Clone an existing repository

git clone ssh://user@domain.tld/repo.git

Clone an existing repository and all its sub-modules recursively

git clone --recurse-submodules ssh://user@domain.tld/repo.git

Create a new local repository

git init

Configuration

Set the name attached to all your commits

git config [--global] user.name <name>

Set the email attached to all your commits

git config [--global] user.email <email>

Set colorization of command line output for all repos

git config --global color.ui auto

Print set name (in current repository or globally)

git config [--global] user.name

Print set email (in current repository or globally)

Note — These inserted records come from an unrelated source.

/-! ### Step F: `𝓕(log|x|) = −1/(2|y|)` away from `0` -/

/-- **The Fourier transform of `log|x|` away from the origin** (weak form): if `φ : ℝ → ℂ` is
continuous and integrable, `𝓕φ` is integrable, `log|x| 𝓕φ(x)` is absolutely integrable, and `φ`
vanishes on `(−δ, δ)`, then `∫ log|x| · 𝓕φ(x) dx = −∫ φ(y)/(2|y|) dy`.  (Equivalently: the
tempered distribution `𝓕(log|x|)` coincides off `0` with `−1/(2|y|)`; by parity the same holds
for `𝓕⁻`.)  This is the printed "`ℓ̂` is the Weil principal value `1/|y|`" for `ℓ = −log(x²)`,
divided by `−2`; the printed form is `integral_neg_log_sq_mul_fourier_eq` below.
[cite: ConnesMoscovici2022, Lemma 1.4 (i), proof (= arXiv:2112.05500 Lemma 2.4 (i) proof, chunk p0005:L79–L81)] -/
theorem integral_log_mul_fourier_eq {φ : ℝ → ℂ} (hφc : Continuous φ) (hφi : Integrable φ)
    (hψi : Integrable (𝓕 φ)) (hlog : Integrable fun x : ℝ => ‖Real.log x‖ * ‖𝓕 φ x‖)
    {δ : ℝ} (hδ : 0 < δ) (h0 : ∀ y, |y| < δ → φ y = 0) :
    ∫ x : ℝ, (Real.log x : ℂ) * 𝓕 φ x = -∫ y : ℝ, ((1 / (2 * |y|) : ℝ) : ℂ) * φ y := by
  have hψc : Continuous (𝓕 φ) :=
    VectorFourier.fourierIntegral_continuous Real.continuous_fourierChar
      (by exact continuous_inner) hφi
  have hφ0 : φ 0 = 0 := h0 0 (by simpa using hδ)
  have hzero := integral_fourier_eq_zero_of_apply_zero hφc hφi hψi hφ0
  have h1 : ∀ t : ℝ, 0 < t → ∫ y : ℝ, (Real.exp (-(π * t ^ 2 * y ^ 2)) : ℂ) * φ y =
      ∫ x : ℝ, ((t⁻¹ * (Real.exp (-(π * x ^ 2 / t ^ 2)) - Real.exp (-(π / t ^ 2))) : ℝ) : ℂ) *
        𝓕 φ x := by
    intro t ht
    rw [integral_gaussian_mul_eq_integral_fourier hφc hφi hψi ht]
    have hA : Integrable fun x : ℝ =>
        ((t⁻¹ * Real.exp (-(π * x ^ 2 / t ^ 2)) : ℝ) : ℂ) * 𝓕 φ x := by
      refine hψi.bdd_mul (c := t⁻¹) ?_ (ae_of_all _ fun x => ?_)
      · exact (Complex.continuous_ofReal.comp (by fun_prop)).aestronglyMeasurable
      · rw [Complex.norm_real, Real.norm_eq_abs, abs_of_nonneg (by positivity)]
        refine mul_le_of_le_one_right (by positivity) (Real.exp_le_one_iff.2 ?_)
        have : 0 ≤ π * x ^ 2 / t ^ 2 := by positivity
        linarith
    have hB : Integrable fun x : ℝ => ((t⁻¹ * Real.exp (-(π / t ^ 2)) : ℝ) : ℂ) * 𝓕 φ x :=
      hψi.const_mul _
    have hsplit : ∀ x : ℝ,
        ((t⁻¹ * (Real.exp (-(π * x ^ 2 / t ^ 2)) - Real.exp (-(π / t ^ 2))) : ℝ) : ℂ) * 𝓕 φ x =
          ((t⁻¹ * Real.exp (-(π * x ^ 2 / t ^ 2)) : ℝ) : ℂ) * 𝓕 φ x -
            ((t⁻¹ * Real.exp (-(π / t ^ 2)) : ℝ) : ℂ) * 𝓕 φ x := by
      intro x; push_cast; ring
    simp_rw [hsplit]
    rw [integral_sub hA hB, integral_const_mul, hzero, mul_zero, sub_zero]
  calc ∫ x : ℝ, (Real.log x : ℂ) * 𝓕 φ x
      = -(∫ y in Ioi (0 : ℝ), ∫ x : ℝ,
          (((Real.exp (-(π * x ^ 2 * y)) - Real.exp (-(π * y))) / (2 * y) : ℝ) : ℂ) * 𝓕 φ x) := by
        rw [integral_Ioi_integral_frullani_mul_eq hψc hlog, neg_neg]
    _ = -(∫ t in Ioi (0 : ℝ), ∫ x : ℝ,
          ((t⁻¹ * (Real.exp (-(π * x ^ 2 / t ^ 2)) - Real.exp (-(π / t ^ 2))) : ℝ) : ℂ) *
            𝓕 φ x) := by
        rw [integral_Ioi_kernel_subst]
    _ = -(∫ t in Ioi (0 : ℝ), ∫ y : ℝ, (Real.exp (-(π * t ^ 2 * y ^ 2)) : ℂ) * φ y) := by
        congr 1
        exact setIntegral_congr_fun measurableSet_Ioi fun t ht => (h1 t ht).symm
    _ = -∫ y : ℝ, ((1 / (2 * |y|) : ℝ) : ℂ) * φ y := by
        rw [integral_inv_two_abs_mul_eq hφc hφi hδ h0]

/-- **`ℓ̂ = 1/|y|` outside `0`, for `ℓ = −log(x²)`** — the statement of the printed proof of
Lemma 1.4 (i) ("One has `x∂ₓℓ = −2`. Thus one gets `∂_y yℓ̂ = 2`. Therefore `yℓ̂` is equal to
`sign(y)` and `ℓ̂` is the Weil principal value `1/|y|`"), in weak form against every `φ`
(continuous, integrable, `𝓕φ` integrable, `log|x|𝓕φ` absolutely integrable) vanishing near `0`:
`∫ (−log(x²)) 𝓕φ(x) dx = ∫ φ(y)/|y| dy`.
[cite: ConnesMoscovici2022, Lemma 1.4 (i), proof (= arXiv:2112.05500 Lemma 2.4 (i) proof, chunk p0005:L79–L81)] -/
theorem integral_neg_log_sq_mul_fourier_eq {φ : ℝ → ℂ} (hφc : Continuous φ)
    (hφi : Integrable φ) (hψi : Integrable (𝓕 φ))
    (hlog : Integrable fun x : ℝ => ‖Real.log x‖ * ‖𝓕 φ x‖)
    {δ : ℝ} (hδ : 0 < δ) (h0 : ∀ y, |y| < δ → φ y = 0) :
    ∫ x : ℝ, ((-Real.log (x ^ 2) : ℝ) : ℂ) * 𝓕 φ x = ∫ y : ℝ, ((1 / |y| : ℝ) : ℂ) * φ y := by
  have h := integral_log_mul_fourier_eq hφc hφi hψi hlog hδ h0
  have hl : ∀ x : ℝ, ((-Real.log (x ^ 2) : ℝ) : ℂ) * 𝓕 φ x =
      (-2 : ℂ) * ((Real.log x : ℂ) * 𝓕 φ x) := by
    intro x; rw [Real.log_pow]; push_cast; ring
  have hr : ∀ y : ℝ, ((1 / |y| : ℝ) : ℂ) * φ y =
      (2 : ℂ) * (((1 / (2 * |y|) : ℝ) : ℂ) * φ y) := by
    intro y
    by_cases hy : y = 0
    · subst hy; simp
    · have hy' : ((|y| : ℝ) : ℂ) ≠ 0 := by exact_mod_cast abs_ne_zero.2 hy
      push_cast
      field_simp
  simp_rw [hl, hr, integral_const_mul, h]
  ring

/-! ### Step G: Schwartz bookkeeping and translation -/

/-- For a Schwartz function `ψ` and `a ∈ ℝ`, `u ↦ log|u − a| · ψ(u)` is absolutely integrable
(`log` is integrable near `a`, and `≤ |u − a|` far from it) — i.e. `log|x ∓ λ|`, hence
`f = ½ log((λ² − x²)⁻²)`, "viewed as a tempered distribution" pairs absolutely with Schwartz
functions. [cite: ConnesMoscovici2022, Lemma 1.4 (i) (= arXiv:2112.05500 Lemma 2.4 (i), chunk p0005:L72)] -/
theorem integrable_norm_log_sub_mul (ψ : 𝓢(ℝ, ℂ)) (a : ℝ) :
    Integrable fun u : ℝ => ‖Real.log (u - a)‖ * ‖ψ u‖ := by
  set C : ℝ := SchwartzMap.seminorm ℂ 0 0 ψ with hC_def
  have hC : ∀ u, ‖ψ u‖ ≤ C := fun u => SchwartzMap.norm_le_seminorm ℂ ψ u
  have h1 : Integrable fun u : ℝ => ‖u‖ ^ 1 * ‖ψ u‖ := ψ.integrable_pow_mul volume 1
  have h0 : Integrable fun u : ℝ => ‖ψ u‖ := (ψ.integrable (μ := volume)).norm
  have hloc : IntegrableOn (fun u => ‖Real.log (u - a)‖) (Icc (a - 1) (a + 1)) := by
    have h := ((intervalIntegral.intervalIntegrable_log' (a := -1) (b := 1)).comp_sub_right a).norm
    rw [intervalIntegrable_iff_integrableOn_Icc_of_le (by linarith)] at h
    have hI : Icc (a - 1) (a + 1) = Icc (-1 + a) (1 + a) := by
      congr 1 <;> ring
    rw [hI]
    exact h
  set B : ℝ → ℝ := fun u =>
    (Icc (a - 1) (a + 1)).indicator (fun u => ‖Real.log (u - a)‖) u * C +
      (‖u‖ ^ 1 * ‖ψ u‖ + |a| * ‖ψ u‖) with hB_def
  have hB : Integrable B :=
    ((hloc.integrable_indicator measurableSet_Icc).mul_const C).add (h1.add (h0.const_mul _))
  refine hB.mono' ?_ (ae_of_all _ fun u => ?_)
  · exact ((Real.measurable_log.comp (measurable_id.sub_const a)).norm.mul
      ψ.continuous.measurable.norm).aestronglyMeasurable
  · rw [Real.norm_eq_abs, abs_of_nonneg (by positivity)]
    by_cases hu : u ∈ Icc (a - 1) (a + 1)
    · simp only [hB_def, indicator_of_mem hu]
      have h' : ‖Real.log (u - a)‖ * ‖ψ u‖ ≤ ‖Real.log (u - a)‖ * C :=
        mul_le_mul_of_nonneg_left (hC u) (norm_nonneg _)
      have h'' : 0 ≤ ‖u‖ ^ 1 * ‖ψ u‖ + |a| * ‖ψ u‖ := by positivity
      linarith
    · simp only [hB_def, indicator_of_notMem hu, zero_mul, zero_add]
      have hua : 1 < |u - a| := by
        simp only [mem_Icc, not_and_or, not_le] at hu
        rcases hu with h | h
        · rw [abs_of_neg (by linarith)]; linarith
        · rw [abs_of_pos (by linarith)]; linarith
      have hlogpos : 0 ≤ Real.log (u - a) := by
        rw [← Real.log_abs]; exact Real.log_nonneg hua.le
      have hle : Real.log (u - a) ≤ |u - a| := by
        rw [← Real.log_abs]
        exact (Real.log_le_sub_one_of_pos (by linarith)).trans (by linarith)
      rw [Real.norm_eq_abs, abs_of_nonneg hlogpos, pow_one, Real.norm_eq_abs]
      calc Real.log (u - a) * ‖ψ u‖ ≤ |u - a| * ‖ψ u‖ := by gcongr
        _ ≤ (|u| + |a|) * ‖ψ u‖ := by gcongr; exact abs_sub u a
        _ = |u| * ‖ψ u‖ + |a| * ‖ψ u‖ := by ring

/-- A Schwartz function with `0 ∉ tsupport φ` vanishes on some `(−δ, δ)`. [folklore] -/
private theorem exists_forall_abs_lt_eq_zero (φ : 𝓢(ℝ, ℂ)) (hφ0 : (0 : ℝ) ∉ tsupport (φ : ℝ → ℂ)) :
    ∃ δ > 0, ∀ y : ℝ, |y| < δ → φ y = 0 := by
  have h := notMem_tsupport_iff_eventuallyEq.1 hφ0
  obtain ⟨δ, hδ, h⟩ := Metric.eventually_nhds_iff.1 h
  exact ⟨δ, hδ, fun y hy => h (by simpa [Real.dist_eq] using hy)⟩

git config [--global] user.email

Local Changes

List changed files in your working directory

git status

List changes to tracked files

git diff

Add all current changes in file to the next commit

git add <file>

Add all current changes to the next commit

git add .

Add changes to the next commit interactively

git add -p <file>

Rename file and add it to next commit

git mv <file> <new file name>

Delete file and add its deletion to next commit

git rm <file>

Commit all local changes in tracked files

git commit -a

Commit previously staged changes

git commit

Change the last commit

git commit --amend

Note: You shouldn't amend published commits!

Commit History

Show all commits

git log

Show changes over time for a specific file

git log -p <file>

Show changes over time for a specific committer

git log --author=<committer name>

Note: <committer name> is a pattern, so Ed will match Edward Smith. Quotes are optional if the pattern doesn't contain spaces.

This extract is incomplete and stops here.